import Mathlib
import HarnessLib
import Literature.NumberTheory.GaloisRepresentations.ResidualGaloisRep
import Literature.NumberTheory.GaloisRepresentations.CalegariEvenFontaineMazurTwo

/-! # Stub `stub_cyclotomicResidue` (line `local_clause_cut`, crux `EmptyWeightCore`, stmt-Langlands-17008)

For a unit `u ∈ ℤ_pˣ` (a value of the `p`-adic cyclotomic character) and an integer exponent
`m : ℤ`, the element `u ^ m ∈ ℚ_p ⊂ ℚ̄_p` is integral (it is the image of the unit `u ^ m` of
`ℤ_p` under `ℤ_p → ℚ_p → ℚ̄_p`, and the valuation of `ℚ̄_p = PadicAlgCl p` extends the `p`-adic
norm), and its residue in `ℤ̄_p/𝔪 = padicAlgClResidueField p` is `(u mod p) ^ m` read through the
canonical `ℤ/p →+* ℤ̄_p/𝔪` (`zmodToPadicAlgClResidueField`): the reduction
`φ : ℤ_p →+* ℤ̄_p/𝔪` kills `p` (the residue field has characteristic `p`,
`charP_padicAlgClResidueField`), hence factors through `PadicInt.toZMod`, and ring homomorphisms
out of `ℤ/p` are unique.
-/

set_option linter.dupNamespace false

noncomputable section

namespace Summit.Langlands.Langlands.Cruxes.EmptyWeightCore.LocalClauseCut

open Literature.NumberTheory.GaloisRepresentations

/-- A ring homomorphism into a division ring sends the unit `u ^ m` (`m : ℤ`) to `(f u) ^ m`.
[folklore] -/
private theorem map_val_units_zpow {R K : Type*} [Ring R] [DivisionRing K] (f : R →+* K)
    (u : Rˣ) (m : ℤ) : f ((u ^ m : Rˣ) : R) = (f (u : R)) ^ m := by
  have h := congrArg Units.val (map_zpow (Units.map (f : R →* K)) u m)
  rwa [Units.val_zpow_eq_zpow_val, Units.coe_map, Units.coe_map, MonoidHom.coe_coe] at h

/-- `ℤ_p → ℚ_p → ℚ̄_p` lands in `ℤ̄_p`: the valuation of `ℚ̄_p` extends the `p`-adic norm
(`PadicAlgCl.norm_extends`). [folklore] -/
private theorem algebraMap_padicInt_mem (p : ℕ) [Fact p.Prime] (z : ℤ_[p]) :
    algebraMap ℚ_[p] (PadicAlgCl p) (z : ℚ_[p]) ∈ padicAlgClIntegers p := by
  rw [Valuation.mem_valuationSubring_iff, PadicAlgCl.valuation_def, ← NNReal.coe_le_coe,
    coe_nnnorm, PadicAlgCl.norm_extends, NNReal.coe_one]
  exact z.2

/-- **Residue of a power of a `p`-adic unit in `ℤ̄_p/𝔪`.**  For `u ∈ ℤ_pˣ` and `m : ℤ` there is
`x ∈ ℤ̄_p = padicAlgClIntegers p` with `x = u ^ m` in `ℚ̄_p` (image of `ℤ_p → ℚ_p → ℚ̄_p`) and
`x mod 𝔪 = ι (u mod p) ^ m`, `ι = zmodToPadicAlgClResidueField p : ℤ/p →+* ℤ̄_p/𝔪`: the
reduction `ℤ_p → ℤ̄_p → ℤ̄_p/𝔪` kills `p` (`charP_padicAlgClResidueField`), so it factors through
`PadicInt.toZMod` (`PadicInt.ker_toZMod`, `RingHom.liftOfRightInverse`), and the induced map
`ℤ/p →+* ℤ̄_p/𝔪` is `ι` by uniqueness of ring homomorphisms out of `ℤ/p`; integer powers of
units pass through ring homomorphisms (`Units.map`, `map_zpow`).  Used to compare
`det ρ(σ) = ε(σ)^s` with `det ρ̄(σ)` in the residue field. [folklore] -/
theorem stub_cyclotomicResidue :
    ∀ (p : ℕ) [Fact p.Prime] (u : ℤ_[p]ˣ) (m : ℤ),
      ∃ x : padicAlgClIntegers p,
        (x : PadicAlgCl p) = algebraMap ℚ_[p] (PadicAlgCl p) (((u : ℤ_[p]) : ℚ_[p]) ^ m) ∧
        IsLocalRing.residue (padicAlgClIntegers p) x =
          (zmodToPadicAlgClResidueField p (PadicInt.toZMod (u : ℤ_[p]))) ^ m := by
  intro p _ u m
  -- the integral structure map `ι : ℤ_p →+* ℤ̄_p` and its reduction `φ : ℤ_p →+* ℤ̄_p/𝔪`
  let ι : ℤ_[p] →+* padicAlgClIntegers p :=
    ((algebraMap ℚ_[p] (PadicAlgCl p)).comp (PadicInt.Coe.ringHom (p := p))).codRestrict
      (padicAlgClIntegers p) (algebraMap_padicInt_mem p)
  let φ : ℤ_[p] →+* padicAlgClResidueField p :=
    (IsLocalRing.residue (padicAlgClIntegers p)).comp ι
  -- `φ` kills `p`, hence factors through `ℤ_p → ℤ/p`, and the factor map is the canonical one
  have hker : RingHom.ker (PadicInt.toZMod (p := p)) ≤ RingHom.ker φ := by
    rw [PadicInt.ker_toZMod, PadicInt.maximalIdeal_eq_span_p, Ideal.span_le,
      Set.singleton_subset_iff, SetLike.mem_coe, RingHom.mem_ker, map_natCast]
    haveI := charP_padicAlgClResidueField p
    exact CharP.cast_eq_zero _ p
  have hφ : ∀ z : ℤ_[p], φ z = zmodToPadicAlgClResidueField p (PadicInt.toZMod z) := by
    intro z
    rw [Subsingleton.elim (zmodToPadicAlgClResidueField p)
      ((PadicInt.toZMod (p := p)).liftOfRightInverse (ZMod.cast : ZMod p → ℤ_[p])
        (ZMod.ringHom_rightInverse _) ⟨φ, hker⟩),
      RingHom.liftOfRightInverse_comp_apply]
  refine ⟨ι ((u ^ m : ℤ_[p]ˣ) : ℤ_[p]), ?_, ?_⟩
  · change algebraMap ℚ_[p] (PadicAlgCl p) (PadicInt.Coe.ringHom ((u ^ m : ℤ_[p]ˣ) : ℤ_[p])) = _
    rw [map_val_units_zpow]
    rfl
  · change φ ((u ^ m : ℤ_[p]ˣ) : ℤ_[p]) = _
    rw [map_val_units_zpow, hφ]

end Summit.Langlands.Langlands.Cruxes.EmptyWeightCore.LocalClauseCut

end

-------

Your objective.
Set down exactly the lines of the data above, beginning with the line that has "private theorem algebraMap_padicInt_mem" and ending with the line that has "integer powers of", and no others.

Response for this exercise.
private theorem algebraMap_padicInt_mem (p : ℕ) [Fact p.Prime] (z : ℤ_[p]) :
    algebraMap ℚ_[p] (PadicAlgCl p) (z : ℚ_[p]) ∈ padicAlgClIntegers p := by
  rw [Valuation.mem_valuationSubring_iff, PadicAlgCl.valuation_def, ← NNReal.coe_le_coe,
    coe_nnnorm, PadicAlgCl.norm_extends, NNReal.coe_one]
  exact z.2

/-- **Residue of a power of a `p`-adic unit in `ℤ̄_p/𝔪`.**  For `u ∈ ℤ_pˣ` and `m : ℤ` there is
`x ∈ ℤ̄_p = padicAlgClIntegers p` with `x = u ^ m` in `ℚ̄_p` (image of `ℤ_p → ℚ_p → ℚ̄_p`) and
`x mod 𝔪 = ι (u mod p) ^ m`, `ι = zmodToPadicAlgClResidueField p : ℤ/p →+* ℤ̄_p/𝔪`: the
reduction `ℤ_p → ℤ̄_p → ℤ̄_p/𝔪` kills `p` (`charP_padicAlgClResidueField`), so it factors through
`PadicInt.toZMod` (`PadicInt.ker_toZMod`, `RingHom.liftOfRightInverse`), and the induced map
`ℤ/p →+* ℤ̄_p/𝔪` is `ι` by uniqueness of ring homomorphisms out of `ℤ/p`; integer powers of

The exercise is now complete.